I have a 16 bit luminance value stored in two bytes, and i want to convert that to R, G, and B values. I have two questions: how do i convert those two bytes to a short, and assuming that the hue and saturation is 0, how do i turn that short into 8 bits per component RGB values?
(apologies if this sounds like a dumb question, i just can't figure it out. The Convert class doesn't have an option to take two bytes and output a short.)
Try something like this:
byte luminance_upper = 23;
byte luminance_lower = 57;
int luminance = ((int)luminance_upper << 8) | (int)luminance_lower;
That will give you a value between 0-65535.

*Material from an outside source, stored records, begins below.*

import Summits.BirchSwinnertonDyer.BirchSwinnertonDyer.Theorems.KatoDescentPotSupersingularWildConjAResidueCartanRowsNnImg03
import Summits.BirchSwinnertonDyer.BirchSwinnertonDyer.Theorems.KatoDescentTamePotSupersingularCartanMuRoadQuadraticUpperDoors
import HarnessLib

/-!
# Route `KatoDescentPotSupersingular` (rung K9, sub-rung B5 O6 wild `p = 3`, cell `bsd-potss`) — COURTESY by seat `bsd-potss-k8t-c4` g23 for the k9-c4 lane:
# the `p = 3` Conj-A residue Cartan rows of `KatoDescentPotSupersingularWildConjAResidueCartanRowsNoGrowthNnImg03` RE-RECORDED with NO NAMED FACT for statement (A) — Ferrero–Washington REMOVED — and U₀
# `MissingUpperBoundAt E 3` modulo `hKatoA hGZK hmod` ONLY (`--supports stmt-BirchSwinnertonDyer-19197 --as helper`; closes nothing)

HONEST FRAMING. Route-free THEOREMS ONLY (no definition, no named fact, no `sorry`); PER ROW — NOT a class theorem; nothing is booked; items 19189 /
19197 / 19942 stay OPEN at class level (class-wide open inputs unchanged: the zeta crux 24327 and the residual 19200); (A), Conjecture A and BSD are
proved for NO curve as a class. WHAT CHANGED (g23): the g22 courtesy records `…_noGrowth` displayed ONE named fact for (A), Ferrero–Washington (`hFW`).
By the character count of `Literature/…/IwasawaTheory/ClassicalMuVanishesCartanQuadraticDescent` + `…CartanImageThreeQuadratic` (on `Gal(ℚ(E[3])/ℚ) ≅ SD₁₆`
every irreducible character occurs in `Ind_⟨c⟩ 1 = ℚ(P)` except the two linear ones with `χ(c) = −1`, whose fields are the IMAGINARY QUADRATIC subfields)
`hFW` is replaced by the displayed datum `hqrk`: «for every quadratic `K ⊆ ℚ(E[3])` NOT fixed by the complex conjugation `c` and every cyclotomic
`ℤ₃`-extension of `K`, `rank₃ Cl(K₁) = rank₃ Cl(K₀)`» — Fukuda 1994 Thm. 1 (2), a tree theorem. NUMERICS (kit j326955: `nfsubfields` of the splitting
field of `ψ₃`; `bnfinit` + `bnfcertify` = 1 at degrees 2 and 6, GRH-free): on every row below `ℚ(E[3])` has exactly three quadratic subfields `ℚ(√−3)`,
`ℚ(√D)` (`D < 0`), `ℚ(√(3·|D|))` resp. `ℚ(√(|D|/3))` (real); the two imaginary ones satisfy `hqrk`: `ℚ(√−3)`: `h = 1`, `K₁ = ℚ(ζ₉)` (`x^6 - x^3 + 1`),
`h = 1`, `rank₃: 0 = 0`; `ℚ(√D)` as recorded per row. The `ℚ(P)` datum (`hμ` resp. `hh`/`hv`), Cremona's `r_an = 0` and the kernel certificates
(`irr_…`, `hasModPImageEqNonsplitCartanNormalizer_…`, `classO6_…`) are those of the source records, REUSED. Doors: `CartanMuRoadQuadraticDoors` /
`…QuadraticUpperDoors` (k8t-c4 g23).
[cite: Fukuda1994, Thm. 1, p. 264] [cite: CoatesSujatha2005, Thm. 3.4 (§3)] [cite: Kato2004Asterisque, Thm. 14.5 (3) (p. 236)] [cite: Serre1972, §2.2, §5.2 (iv)]
[cite: Greenberg2001IwasawaPastPresent, Prop. (2.1) (p. 339)] [cite: Washington1997, §13.1, §13.3 Prop. 13.23] [cite: Cremona2006, Table 1]
-/

set_option autoImplicit false
set_option linter.dupNamespace false

noncomputable section

open scoped Classical NumberField
open Polynomial WeierstrassCurve NumberField Field IntermediateField
  Literature.NumberTheory.EllipticCurves Literature.NumberTheory.EllipticCurves.Rank1Residual
  Literature.NumberTheory.EllipticCurves.Rank1Residual.Typed
  Literature.NumberTheory.GaloisRepresentations Literature.NumberTheory.SerreUniformity Literature.NumberTheory.IwasawaTheory
  Summit.BirchSwinnertonDyer.Rank1Residual Summit.BirchSwinnertonDyer.Rank1Residual.Additive
  Summit.BirchSwinnertonDyer.BirchSwinnertonDyer.Theorems
  Summit.BirchSwinnertonDyer.BirchSwinnertonDyer.Theorems.TameUpperUnitTwistRecords

namespace Summit.BirchSwinnertonDyer.BirchSwinnertonDyer.Theorems.WildUpperUnitTwistRecords

/-- **(A) at `(218592l1, 3)` from `μ(ℚ(P)) = 0` and `rank₃ Cl(K₁) = rank₃ Cl(K₀)` on the two imaginary quadratic subfields — NO NAMED FACT** (Coates–Sujatha 3.4,
Iwasawa 1956, Fukuda Thm. 1 PROVED; Ferrero–Washington REMOVED; door `CartanMuRoadQuadraticDoors`; kernel certificates `irr_g218592l1_3`, `hasModPImageEqNonsplitCartanNormalizer_g218592l1_3` reused).
DISPLAYED: quadratic subfields of `ℚ(E[3])` (kit j326955): `ℚ(√−3)`, `ℚ(√-4)`, `ℚ(√12)` (real); the imaginary pair certified for `hqrk`: `ℚ(√-3)`: `h = 1` (`Cl ≅ []`), layer 1 `K₁ = ℚ(√-3)·ℚ(ζ₉)⁺` = `x^6 - x^3 + 1`, `h(K₁) = 1` (`Cl ≅ []`), `rank₃`: `0 = 0` — bnfcertify 1/1; `ℚ(√-4)`: `h = 1` (`Cl ≅ []`), layer 1 `K₁ = ℚ(√-4)·ℚ(ζ₉)⁺` = `x^6 + 6*x^4 + 9*x^2 + 1`, `h(K₁) = 1` (`Cl ≅ []`), `rank₃`: `0 = 0` — bnfcertify 1/1. Per row; (A) is now a consequence of displayed integers ALONE.
[cite: Fukuda1994, Thm. 1, p. 264] [cite: CoatesSujatha2005, Thm. 3.4 (§3)] [cite: Washington1997, §13.1, §13.3 Prop. 13.23] [cite: Cremona2006, Table 1 (Cremona label 218592l1)] -/
theorem conjA_g218592l1_3_img_quad
    {W : WeierstrassCurve ℚ} [W.IsElliptic] (hWeq : W = (⟨0, 0, 0, 11637, (-379890)⟩ : WeierstrassCurve ℚ))
    {c : absoluteGaloisGroup ℚ} (hc : IsComplexConjugation (Rat.castHom ℝ) c)
    (hμ : ∀ κE : ZpExtension ↥(fixedField (Subgroup.zpowers (absRestrictNormalHom (W.divisionField 3) c))) 3,
      κE.IsCyclotomic → ClassicalMuVanishes κE)
    (hqrk : haveI : NumberField ↥(W.divisionField 3) := NumberField.mk
      ∀ K : IntermediateField ℚ ↥(W.divisionField 3), Module.finrank ℚ ↥K = 2 →
        ¬ K ≤ fixedField (Subgroup.zpowers (absRestrictNormalHom (W.divisionField 3) c)) →
        ∀ κE : ZpExtension ↥K 3, κE.IsCyclotomic → classGroupPRank κE (0 + 1) = classGroupPRank κE 0)
    (κ : ZpExtension ℚ 3) (hκ : κ.IsCyclotomic) :
    ∃ (γ : absoluteGaloisGroup ℚ) (Df : W.FineSelmerDualData κ γ),
      Module.Finite ℤ_[3] (RestrictScalars ℤ_[3] (IwasawaAlgebra 3) Df.X) := by
  subst hWeq
  exact CartanMuRoadQuadraticDoors.conjA_three_of_hasModPImageEqNonsplitCartanNormalizer_of_realMu_of_quadRankSuccEqAt _ irr_g218592l1_3
    hasModPImageEqNonsplitCartanNormalizer_g218592l1_3 hc hμ 0 hqrk κ hκ

/-- **RECORD — UPPER half `ord₃ #Ш(E) ≤ ord₃ #Ш(E)_an` for `E = 218592l1` at `p = 3` (O6 wild) from `μ(ℚ(P)) = 0` and the imaginary-quadratic rank datum `hqrk`, modulo `hKatoA hGZK hmod` ONLY**
(Ferrero–Washington REMOVED; kernel certificates `classO6_…`, `irr_…`, `hasModPImageEqNonsplitCartanNormalizer_…` reused; Cremona's `r_an = 0` displayed).
DISPLAYED: quadratic subfields of `ℚ(E[3])` (kit j326955): `ℚ(√−3)`, `ℚ(√-4)`, `ℚ(√12)` (real); the imaginary pair certified for `hqrk`: `ℚ(√-3)`: `h = 1` (`Cl ≅ []`), layer 1 `K₁ = ℚ(√-3)·ℚ(ζ₉)⁺` = `x^6 - x^3 + 1`, `h(K₁) = 1` (`Cl ≅ []`), `rank₃`: `0 = 0` — bnfcertify 1/1; `ℚ(√-4)`: `h = 1` (`Cl ≅ []`), layer 1 `K₁ = ℚ(√-4)·ℚ(ζ₉)⁺` = `x^6 + 6*x^4 + 9*x^2 + 1`, `h(K₁) = 1` (`Cl ≅ []`), `rank₃`: `0 = 0` — bnfcertify 1/1. Per row; nothing booked; BSD is not proved by this. [cite: Kato2004Asterisque, Thm. 14.5 (3) (p. 236)] [cite: Fukuda1994, Thm. 1, p. 264]
[cite: CoatesSujatha2005, Thm. 3.4 (§3)] [cite: Cremona2006, Table 1 (Cremona label 218592l1)] -/
theorem missingUpperBoundAt_g218592l1_3_img_quad
    (hKatoA : Kato2004.rankZero_padicValNat_sha_add_padicValNat_tamagawa_le_of_additive_potGood_of_irreducible_of_fineSelmerDual_fg)
    (hGZK : rank_eq_analyticRank_of_analyticRank_le_one) (hmod : hasEntireLFunction_rat)
    {W : WeierstrassCurve ℚ} [W.IsElliptic] [W.IsGloballyMinimal] (hWeq : W = (⟨0, 0, 0, 11637, (-379890)⟩ : WeierstrassCurve ℚ)) (hr : W.analyticRank = 0)
    {c : absoluteGaloisGroup ℚ} (hc : IsComplexConjugation (Rat.castHom ℝ) c)
    (hμ : ∀ κE : ZpExtension ↥(fixedField (Subgroup.zpowers (absRestrictNormalHom (W.divisionField 3) c))) 3,
      κE.IsCyclotomic → ClassicalMuVanishes κE)
    (hqrk : haveI : NumberField ↥(W.divisionField 3) := NumberField.mk
      ∀ K : IntermediateField ℚ ↥(W.divisionField 3), Module.finrank ℚ ↥K = 2 →
        ¬ K ≤ fixedField (Subgroup.zpowers (absRestrictNormalHom (W.divisionField 3) c)) →
        ∀ κE : ZpExtension ↥K 3, κE.IsCyclotomic → classGroupPRank κE (0 + 1) = classGroupPRank κE 0) :
    MissingUpperBoundAt W 3 := by
  subst hWeq
  exact CartanMuRoadQuadraticDoors.missingUpperBoundAt_three_wild_of_hasModPImageEqNonsplitCartanNormalizer_of_realMu_of_quadRankSuccEqAt _
    hKatoA hGZK hmod hr classO6_g218592l1_3 irr_g218592l1_3 hasModPImageEqNonsplitCartanNormalizer_g218592l1_3 hc hμ 0 hqrk

/-- **(A) at `(332073f1, 3)` from `μ(ℚ(P)) = 0` and `rank₃ Cl(K₁) = rank₃ Cl(K₀)` on the two imaginary quadratic subfields — NO NAMED FACT** (Coates–Sujatha 3.4,
Iwasawa 1956, Fukuda Thm. 1 PROVED; Ferrero–Washington REMOVED; door `CartanMuRoadQuadraticDoors`; kernel certificates `irr_g332073f1_3`, `hasModPImageEqNonsplitCartanNormalizer_g332073f1_3` reused).
DISPLAYED: quadratic subfields of `ℚ(E[3])` (kit j326955): `ℚ(√−3)`, `ℚ(√-7)`, `ℚ(√21)` (real); the imaginary pair certified for `hqrk`: `ℚ(√-3)`: `h = 1` (`Cl ≅ []`), layer 1 `K₁ = ℚ(√-3)·ℚ(ζ₉)⁺` = `x^6 - x^3 + 1`, `h(K₁) = 1` (`Cl ≅ []`), `rank₃`: `0 = 0` — bnfcertify 1/1; `ℚ(√-7)`: `h = 1` (`Cl ≅ []`), layer 1 `K₁ = ℚ(√-7)·ℚ(ζ₉)⁺` = `x^6 + 9*x^4 - 5*x^3 + 36*x^2 - 12*x + 8`, `h(K₁) = 1` (`Cl ≅ []`), `rank₃`: `0 = 0` — bnfcertify 1/1. Per row; (A) is now a consequence of displayed integers ALONE.
[cite: Fukuda1994, Thm. 1, p. 264] [cite: CoatesSujatha2005, Thm. 3.4 (§3)] [cite: Washington1997, §13.1, §13.3 Prop. 13.23] [cite: Cremona2006, Table 1 (Cremona label 332073f1)] -/
theorem conjA_g332073f1_3_img_quad
    {W : WeierstrassCurve ℚ} [W.IsElliptic] (hWeq : W = (⟨1, (-1), 0, (-933), (-497008)⟩ : WeierstrassCurve ℚ))
    {c : absoluteGaloisGroup ℚ} (hc : IsComplexConjugation (Rat.castHom ℝ) c)
    (hμ : ∀ κE : ZpExtension ↥(fixedField (Subgroup.zpowers (absRestrictNormalHom (W.divisionField 3) c))) 3,
      κE.IsCyclotomic → ClassicalMuVanishes κE)
    (hqrk : haveI : NumberField ↥(W.divisionField 3) := NumberField.mk
      ∀ K : IntermediateField ℚ ↥(W.divisionField 3), Module.finrank ℚ ↥K = 2 →
        ¬ K ≤ fixedField (Subgroup.zpowers (absRestrictNormalHom (W.divisionField 3) c)) →
        ∀ κE : ZpExtension ↥K 3, κE.IsCyclotomic → classGroupPRank κE (0 + 1) = classGroupPRank κE 0)
    (κ : ZpExtension ℚ 3) (hκ : κ.IsCyclotomic) :
    ∃ (γ : absoluteGaloisGroup ℚ) (Df : W.FineSelmerDualData κ γ),
      Module.Finite ℤ_[3] (RestrictScalars ℤ_[3] (IwasawaAlgebra 3) Df.X) := by
  subst hWeq
  exact CartanMuRoadQuadraticDoors.conjA_three_of_hasModPImageEqNonsplitCartanNormalizer_of_realMu_of_quadRankSuccEqAt _ irr_g332073f1_3
    hasModPImageEqNonsplitCartanNormalizer_g332073f1_3 hc hμ 0 hqrk κ hκ

/-- **RECORD — UPPER half `ord₃ #Ш(E) ≤ ord₃ #Ш(E)_an` for `E = 332073f1` at `p = 3` (O6 wild) from `μ(ℚ(P)) = 0` and the imaginary-quadratic rank datum `hqrk`, modulo `hKatoA hGZK hmod` ONLY**
(Ferrero–Washington REMOVED; kernel certificates `classO6_…`, `irr_…`, `hasModPImageEqNonsplitCartanNormalizer_…` reused; Cremona's `r_an = 0` displayed).
DISPLAYED: quadratic subfields of `ℚ(E[3])` (kit j326955): `ℚ(√−3)`, `ℚ(√-7)`, `ℚ(√21)` (real); the imaginary pair certified for `hqrk`: `ℚ(√-3)`: `h = 1` (`Cl ≅ []`), layer 1 `K₁ = ℚ(√-3)·ℚ(ζ₉)⁺` = `x^6 - x^3 + 1`, `h(K₁) = 1` (`Cl ≅ []`), `rank₃`: `0 = 0` — bnfcertify 1/1; `ℚ(√-7)`: `h = 1` (`Cl ≅ []`), layer 1 `K₁ = ℚ(√-7)·ℚ(ζ₉)⁺` = `x^6 + 9*x^4 - 5*x^3 + 36*x^2 - 12*x + 8`, `h(K₁) = 1` (`Cl ≅ []`), `rank₃`: `0 = 0` — bnfcertify 1/1. Per row; nothing booked; BSD is not proved by this. [cite: Kato2004Asterisque, Thm. 14.5 (3) (p. 236)] [cite: Fukuda1994, Thm. 1, p. 264]
[cite: CoatesSujatha2005, Thm. 3.4 (§3)] [cite: Cremona2006, Table 1 (Cremona label 332073f1)] -/
theorem missingUpperBoundAt_g332073f1_3_img_quad
    (hKatoA : Kato2004.rankZero_padicValNat_sha_add_padicValNat_tamagawa_le_of_additive_potGood_of_irreducible_of_fineSelmerDual_fg)
    (hGZK : rank_eq_analyticRank_of_analyticRank_le_one) (hmod : hasEntireLFunction_rat)
    {W : WeierstrassCurve ℚ} [W.IsElliptic] [W.IsGloballyMinimal] (hWeq : W = (⟨1, (-1), 0, (-933), (-497008)⟩ : WeierstrassCurve ℚ)) (hr : W.analyticRank = 0)
    {c : absoluteGaloisGroup ℚ} (hc : IsComplexConjugation (Rat.castHom ℝ) c)
    (hμ : ∀ κE : ZpExtension ↥(fixedField (Subgroup.zpowers (absRestrictNormalHom (W.divisionField 3) c))) 3,
      κE.IsCyclotomic → ClassicalMuVanishes κE)
    (hqrk : haveI : NumberField ↥(W.divisionField 3) := NumberField.mk
      ∀ K : IntermediateField ℚ ↥(W.divisionField 3), Module.finrank ℚ ↥K = 2 →
        ¬ K ≤ fixedField (Subgroup.zpowers (absRestrictNormalHom (W.divisionField 3) c)) →
        ∀ κE : ZpExtension ↥K 3, κE.IsCyclotomic → classGroupPRank κE (0 + 1) = classGroupPRank κE 0) :
    MissingUpperBoundAt W 3 := by
  subst hWeq
  exact CartanMuRoadQuadraticDoors.missingUpperBoundAt_three_wild_of_hasModPImageEqNonsplitCartanNormalizer_of_realMu_of_quadRankSuccEqAt _
    hKatoA hGZK hmod hr classO6_g332073f1_3 irr_g332073f1_3 hasModPImageEqNonsplitCartanNormalizer_g332073f1_3 hc hμ 0 hqrk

Of course, if you just want to end up with a 32-bit ARGB (greyscale) colour from that, the lower byte isnt going to matter because you're going from a 16-bit luminance to 8-bit R,G,B components.
byte luminance_upper = 255;
// assuming ARGB format
uint argb = (255u << 24) // alpha = 255
| ((uint)luminance_upper << 16) // red
| ((uint)luminance_upper << 8) // green
| (uint)luminance_upper; // blue (hope my endianess is correct)
Depending on your situation, there may be a better way of going about it. For example, the above code does a linear mapping, however you may get better-looking results by using a logarithmic curve to map the 16-bit values to 8-bit RGB components.
You will need the other components too (hue and saturation).
Also, 16-bit sounds a bit weird. Normally those values are floating point.
There is a very good article on CodeProject for conversions of many color spaces.
If the 16 bit value is little endian and unsigned, the 2nd byte would be the one you want to repeat 3x to create the RGB value, and you'd drop the other byte. Or if want the RGB in a 32 bit integer, you could either use bit shifts and adds or just multiply that 2nd byte by 0x10101.